Jennifer Waters and Dr. Mikel R Stevens, Plant and Animal Science
Bromus tectorum (cheatgrass), an invasive winter annual weed, displaces native vegetation, invades crops, and fuels rangeland fires across approximately 40 million hectares of the Intermountain West. Most attempts to control the weed have been unsuccessful, leading to a search for a biological control agent. Ustilago bullata, head smut, is a natural species-specific, fungal pathogen of cheatgrass. Despite apparent phenotypic (physical) uniformity in cheatgrass and head smut, susceptibility and virulence, respectively, are variable. These findings led to the hypothesis that genetic variability for susceptibility/pathogenicity exists in the host and pathogen.
Smut samples were collected from four diverse environmental areas within the Intermountain West. Smut samples from at least 100 infected plants from each area were bulked. I was given 12 sporidial isolates from each area, which I analyzed with AFLPs. AFLPs were chosen as the analysis system for this project because of their ability to detect many polymorphisms. AFLPs are designed to create thousands to hundreds of thousands, depending on the genome investigated, of genomic fragments. These can then be selectively viewed by use of a specific primer combination. Metaphorically, each of these fragments becomes ‘a place we’ve looked in the genome’ and can be numerically expressed as such. AFLPs are also highly repeatable. Once the technique is mastered, experimental results are repeatable both within and between laboratories. This quality substantiates the validity of the results produced through AFLP and, therefore, confidence in their reliability.

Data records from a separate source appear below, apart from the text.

import Mathlib.NumberTheory.NumberField.Cyclotomic.Galois
import Mathlib.NumberTheory.DirichletCharacter.Orthogonality
import Mathlib.RingTheory.RootsOfUnity.Complex
import Mathlib.RingTheory.RootsOfUnity.AlgebraicallyClosed
import Mathlib.RingTheory.Polynomial.Cyclotomic.Basic
import Mathlib.Analysis.Complex.Polynomial.Basic

/-!
# Dirichlet characters of an intermediate field of `ℚ(ζ_m)`: the character product lemma

Route `PlecticLegs`, support item `ArtinBaseChange` (stmt-BirchSwinnertonDyer-18261). Let
`K = ℚ(ζ_m)`, `H ≤ Gal(K/ℚ)` and `Y = Y_H` the group of Dirichlet characters mod `m` trivial on
`H` (Mathlib's `IsCyclotomicExtension.Rat.subgroupGalEquivSubgroupChar m K ℂ H`, Washington Ch. 3:
`Y_H` is the character group of `Gal(F/ℚ)`, `F = K^H`). For a unit `u` mod `m` with
`σ_u ∈ Gal(K/ℚ)` (`σ_u(ζ) = ζ^u`) of order `n` in `Gal(K/ℚ)/H`:

* `apply_eq_one_of_mem_subgroupChar`: the root-of-unity form of "`χ` is trivial on `H`" used by
  the route statement;
* `prod_one_sub_apply_mul_eq_of_subgroupChar`: the **character product lemma**
  `∏_{χ ∈ Y_H} (1 - χ(u) T) = (1 - T^n)^{#Y_H / n}` (`χ ↦ χ(u)` maps `Y_H` onto the `n`-th roots of
  unity with fibres of equal size) — the character side of Artin formalism at a prime `p ∤ m`
  (`u = p`, `n = f(w|p)` the residue degree in `F`), generalising the tree's
  `DirichletCharacter.prod_one_sub_apply_mul` (`H = 1`, Fröhlich–Taylor Thm. 47).

## References

* L. C. Washington, *Introduction to Cyclotomic Fields*, GTM 83, Ch. 3 and Thm. 4.3.
* A. Fröhlich, M. J. Taylor, *Algebraic Number Theory*, CUP 1991, VI §2 Thm. 47.
-/

noncomputable section

-- D-0017: single-problem summit, so `Summit.BirchSwinnertonDyer.BirchSwinnertonDyer.…` repeats a
-- namespace BY DESIGN.
set_option linter.dupNamespace false

open scoped Classical
open Finset IsCyclotomicExtension.Rat

namespace Summit.BirchSwinnertonDyer.BirchSwinnertonDyer.Theorems

variable (m : ℕ) [NeZero m] (K : Type) [Field K] [NumberField K] [IsCyclotomicExtension {m} ℚ K]
  [IsMulCommutative Gal(K/ℚ)]

omit [IsMulCommutative Gal(K/ℚ)] in
/-- A Dirichlet character mod `m` trivial on `H ≤ Gal(ℚ(ζ_m)/ℚ)` (`χ(a_σ) = 1` for `σ ∈ H`,
`σ(ζ) = ζ^{a_σ}`) satisfies the root-of-unity form of triviality used by the route statement: if
`σ ∈ H` acts on all `m`-th roots of unity by `z ↦ z^a` then `χ(a) = 1`. [folklore] -/
theorem apply_eq_one_of_mem_subgroupChar {H : Subgroup Gal(K/ℚ)} {χ : DirichletCharacter ℂ m}
    (hχ : χ ∈ (subgroupGalEquivSubgroupChar m K ℂ H).ofDual) {σ : Gal(K/ℚ)} (hσ : σ ∈ H) {a : ℕ}
    (ha : ∀ z : K, z ^ m = 1 → σ z = z ^ a) : χ (a : ZMod m) = 1 := by
  rw [mem_subgroupGalEquivSubgroupChar_iff] at hχ
  have hζ := IsCyclotomicExtension.zeta_spec m ℚ K
  set u := galEquivZMod m K σ with hu
  have h1 : σ (IsCyclotomicExtension.zeta m ℚ K) = (IsCyclotomicExtension.zeta m ℚ K) ^ a :=
    ha _ hζ.pow_eq_one
  have h2 := galEquivZMod_apply_of_pow_eq m K σ hζ.pow_eq_one
  rw [h1] at h2
  rw [(hζ.isOfFinOrder (NeZero.ne m)).pow_inj_mod, ← hζ.eq_orderOf] at h2
  have h3 : (a : ZMod m) = ((u : (ZMod m)ˣ) : ZMod m) := by
    rw [← ZMod.natCast_zmod_val ((u : (ZMod m)ˣ) : ZMod m)]
    exact (ZMod.natCast_eq_natCast_iff' a _ m).mpr h2
  rw [h3]
  exact hχ σ hσ

/-- `#Y_H = #(Gal(K/ℚ)/H)` (duality for finite abelian groups; Washington Ch. 3), the finset
form of Mathlib's `card_subgroupGalEquivSubgroupChar`. [folklore] -/
theorem card_filter_mem_subgroupChar (H : Subgroup Gal(K/ℚ)) :
    #(univ.filter fun χ : DirichletCharacter ℂ m ↦ χ ∈ (subgroupGalEquivSubgroupChar m K ℂ H).ofDual) =
      Nat.card (Gal(K/ℚ) ⧸ H) := by
  rw [← card_subgroupGalEquivSubgroupChar m K ℂ H, Nat.card_eq_fintype_card, ← Fintype.card_coe]
  refine Fintype.card_congr (Equiv.subtypeEquivRight fun χ ↦ ?_)
  simp

/-- **Character product lemma for `Y_H`.** Let `u` be a unit mod `m`, `σ_u ∈ Gal(ℚ(ζ_m)/ℚ)` the
automorphism `ζ ↦ ζ^u` and `n` the order of `σ_u H` in `Gal(ℚ(ζ_m)/ℚ)/H`. Then
`∏_{χ ∈ Y_H} (1 - χ(u) T) = (1 - T^n)^{#(Gal/H) / n}` and `n ∣ #(Gal/H)`: the homomorphism
`χ ↦ χ(u)` maps `Y_H ≅ (Gal/H)^∨` onto the `n`-th roots of unity — its image has order `n` because
`Y_H^⊥ = H` — with fibres of equal size, and `∏_{ζ^n = 1} (1 - ζT) = 1 - T^n`. With `u = p ∤ m` this
is "each `f`-th root of unity is taken equally often as a value of `χ(p)`, `χ` a character of
`Gal(F/ℚ)`" (Fröhlich–Taylor, proof of Thm. 47; Washington, proof of Thm. 4.3). [folklore] -/
theorem prod_one_sub_apply_mul_eq_of_subgroupChar (H : Subgroup Gal(K/ℚ)) (u : (ZMod m)ˣ) (T : ℂ) :
    ∏ χ ∈ univ.filter (fun χ : DirichletCharacter ℂ m ↦
        χ ∈ (subgroupGalEquivSubgroupChar m K ℂ H).ofDual), (1 - χ u * T) =
      (1 - T ^ orderOf (QuotientGroup.mk ((galEquivZMod m K).symm u) : Gal(K/ℚ) ⧸ H)) ^
        (Nat.card (Gal(K/ℚ) ⧸ H) /
          orderOf (QuotientGroup.mk ((galEquivZMod m K).symm u) : Gal(K/ℚ) ⧸ H)) := by
  set Y : Subgroup (DirichletCharacter ℂ m) := (subgroupGalEquivSubgroupChar m K ℂ H).ofDual with hY
  set σu : Gal(K/ℚ) := (galEquivZMod m K).symm u with hσu
  set n := orderOf (QuotientGroup.mk σu : Gal(K/ℚ) ⧸ H) with hn
  have hu : galEquivZMod m K σu = u := by rw [hσu, MulEquiv.apply_symm_apply]
  -- membership in `Y` and in `H = Y^⊥`
  have hmemY : ∀ χ : DirichletCharacter ℂ m, χ ∈ Y ↔ ∀ σ ∈ H, χ (galEquivZMod m K σ) = 1 :=
    fun χ ↦ mem_subgroupGalEquivSubgroupChar_iff m K ℂ χ H
  have hmemH : ∀ σ : Gal(K/ℚ), σ ∈ H ↔ ∀ χ ∈ Y, χ (galEquivZMod m K σ) = 1 := by
    intro σ
    have h := mem_subgroupGalEquivSubgroupChar_symm_iff m K ℂ σ Y
    rw [hY, OrderDual.toDual_ofDual, OrderIso.symm_apply_apply] at h
    exact h
  -- the evaluation homomorphism on `Y`
  set φ : Y →* ℂˣ := (MonoidHom.eval u).comp
    ((MulChar.mulEquivToUnitHom (R := ZMod m) (R' := ℂ)).toMonoidHom.comp Y.subtype) with hφ
  have hφval : ∀ y : Y, (φ y : ℂ) = (y : DirichletCharacter ℂ m) u := by
    intro y
    simp [hφ, MulChar.mulEquivToUnitHom_apply, MulChar.coe_equivToUnitHom]
  have hφpow : ∀ (y : Y) (k : ℕ), φ y ^ k = 1 ↔ (y : DirichletCharacter ℂ m) (u ^ k : (ZMod m)ˣ) = 1 := by
    intro y k
    rw [Units.ext_iff, Units.val_pow_eq_pow_val, hφval, Units.val_one, ← map_pow,
      Units.val_pow_eq_pow_val]
  -- (1) every value `χ(u)`, `χ ∈ Y`, is an `n`-th root of unity
  have hσun : σu ^ n ∈ H := by
    rw [← QuotientGroup.eq_one_iff, QuotientGroup.mk_pow, hn]
    exact pow_orderOf_eq_one _
  have hrange_le : φ.range ≤ rootsOfUnity n ℂ := by
    rintro _ ⟨y, rfl⟩
    haveI : NeZero n := ⟨(orderOf_pos _).ne'⟩
    rw [mem_rootsOfUnity, hφpow]
    have h := (hmemY y).mp y.2 (σu ^ n) hσun
    rwa [map_pow, hu] at h
  -- (2) the range has order `n`
  set d := Nat.card φ.range with hd
  have hdvd1 : d ∣ n := by
    haveI : NeZero n := ⟨(orderOf_pos _).ne'⟩
    rw [hd, ← Complex.card_rootsOfUnity n]
    exact Subgroup.card_dvd_of_le hrange_le
  have hdvd2 : n ∣ d := by
    rw [hn]
    refine orderOf_dvd_of_pow_eq_one ?_
    rw [← QuotientGroup.mk_pow, QuotientGroup.eq_one_iff, hmemH]
    intro χ hχ
    rw [map_pow, hu]
    have h : φ ⟨χ, hχ⟩ ^ d = 1 := by
      have h' : (⟨φ ⟨χ, hχ⟩, ⟨χ, hχ⟩, rfl⟩ : φ.range) ^ d = 1 := pow_card_eq_one'
      rwa [Subtype.ext_iff, Subgroup.coe_pow] at h'
    exact (hφpow ⟨χ, hχ⟩ d).mp h
  have hdn : d = n := Nat.dvd_antisymm hdvd1 hdvd2
  have hnpos : 0 < n := orderOf_pos _
  -- (3) rewrite the product over `Y` and group it along the fibres of `φ`
  have hprod : ∏ χ ∈ univ.filter (fun χ : DirichletCharacter ℂ m ↦ χ ∈ Y), (1 - χ u * T) =
      ∏ y : Y, (fun x : ℂˣ ↦ 1 - (x : ℂ) * T) (φ y) := by
    rw [Finset.prod_subtype (univ.filter fun χ : DirichletCharacter ℂ m ↦ χ ∈ Y) (p := (· ∈ Y))
      (fun χ ↦ by simp)]
    exact Finset.prod_congr rfl fun y _ ↦ by simp only [hφval]
  rw [hprod, Finset.prod_comp (f := fun x : ℂˣ ↦ 1 - (x : ℂ) * T) (g := φ)]
  set c := #{y : Y | φ y = 1} with hc
  have hfib : ∀ x ∈ univ.image φ, #{y ∈ (univ : Finset Y) | φ y = x} = c := by
    intro x hx
    have hx' : x ∈ Set.range φ := by
      obtain ⟨y, -, rfl⟩ := Finset.mem_image.mp hx
      exact ⟨y, rfl⟩
    rw [MonoidHom.card_fiber_eq_of_mem_range φ hx' ⟨1, map_one φ⟩, hc]
  rw [Finset.prod_congr rfl fun x hx ↦ by rw [hfib x hx], Finset.prod_pow]
  -- (4) the image of `φ` as a finset is the set of `n`-th roots of unity, and `#Y = n c`
  have hcard_img : (univ.image φ).card = d := by
    have e : φ.range ≃ {x // x ∈ univ.image φ} :=
      Equiv.subtypeEquivRight fun x ↦ by simp [MonoidHom.mem_range]
    rw [hd, Nat.card_congr e, Nat.card_eq_fintype_card, Fintype.card_coe]
  have htot : Nat.card (Gal(K/ℚ) ⧸ H) = d * c := by
    rw [← card_subgroupGalEquivSubgroupChar m K ℂ H, ← hY, Nat.card_eq_fintype_card,
      ← Finset.card_univ, Finset.card_eq_sum_card_image φ univ, Finset.sum_congr rfl hfib,
      sum_const, smul_eq_mul, hcard_img]
  have hc' : Nat.card (Gal(K/ℚ) ⧸ H) / n = c := by
    rw [htot, hdn, Nat.mul_div_cancel_left _ hnpos]
  rw [hc']
  congr 1
  have hsub : (univ.image φ).image (Units.val : ℂˣ → ℂ) ⊆ Polynomial.nthRootsFinset n (1 : ℂ) := by
    intro z hz
    obtain ⟨x, hx, rfl⟩ := Finset.mem_image.mp hz
    obtain ⟨y, -, rfl⟩ := Finset.mem_image.mp hx
    haveI : NeZero n := ⟨hnpos.ne'⟩
    rw [Polynomial.mem_nthRootsFinset hnpos, ← Units.val_pow_eq_pow_val]
    have h := hrange_le ⟨y, rfl⟩
    rw [mem_rootsOfUnity] at h
    rw [h, Units.val_one]
  have heq : (univ.image φ).image (Units.val : ℂˣ → ℂ) = Polynomial.nthRootsFinset n (1 : ℂ) := by
    refine Finset.eq_of_subset_of_card_le hsub ?_
    rw [(Complex.isPrimitiveRoot_exp n hnpos.ne').card_nthRootsFinset,
      Finset.card_image_of_injective _ Units.val_injective, hcard_img, hdn]
  rw [← Finset.prod_image (s := univ.image φ) (g := (Units.val : ℂˣ → ℂ))
    (f := fun z : ℂ ↦ 1 - z * T) Units.val_injective.injOn, heq,
    ← (Complex.isPrimitiveRoot_exp n hnpos.ne').pow_sub_pow_eq_prod_sub_mul 1 T hnpos, one_pow]

/-- The order `n` of `σ_u H` divides `#(Gal(K/ℚ)/H)` (Lagrange). [folklore] -/
theorem orderOf_mk_galEquivZMod_symm_dvd (H : Subgroup Gal(K/ℚ)) (u : (ZMod m)ˣ) :
    orderOf (QuotientGroup.mk ((galEquivZMod m K).symm u) : Gal(K/ℚ) ⧸ H) ∣
      Nat.card (Gal(K/ℚ) ⧸ H) :=
  orderOf_dvd_natCard _

end Summit.BirchSwinnertonDyer.BirchSwinnertonDyer.Theorems

end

Fifteen primer combinations yielded 1150 total bands of which 150 bands were polymorphic (13.5%). This is a relatively low amount of polymorphism. Analysis, with the SAHN module of the NtSys statistical analysis package as well as the neighbor joining and bootstrap methods of the PAUP 3.0 program, showed consistent segregation of one geographically isolated population into two sub-populations with the remaining three populations showing no distinct patterns (Fig. 1). These results are consistent with the geographic seclusion of this lone isolate set.
The identification of a genetically isolated strain also interested me in investigating the segregation patterns of cheatgrass AFLPs. AFLPs were performed on 40 cheatgrass lines (10 from each population). Similar segregation patterns were apparent, with the same isolated population segregating independently (Fig. 2). This finding supports the hypothesis that the strain of smut in the geographic region was introduced concurrently with the cheatgrass in that region.
The head smut polymorphism data was also used to generate a quantitative representation of the polymorphism between individuals. Jacob Durrant, a colleague in the lab, developed a program which gave pair-wise comparisons of each individuals to the others and output a percent polymorphism per pair. This type of information would be ideal for choosing parents for a genetic map segregating population for maximum number of possible genetic markers.
Further investigations may reveal additional relationships between observational and molecular data. Given this information, strains of head smut that may be more effective biological controls of specific genotypes of cheatgrass may be developed. The control of cheatgrass should reduce the frequency of rangeland fires and facilitate the successful reintroduction of native vegetation.
Fig. 1 NtSys output for head smut populations. Note clustering of individuals from area ‘PO’.
Fig. 2 NtSys output for cheatgrass populations. Note clustering of individuals from area ’20’.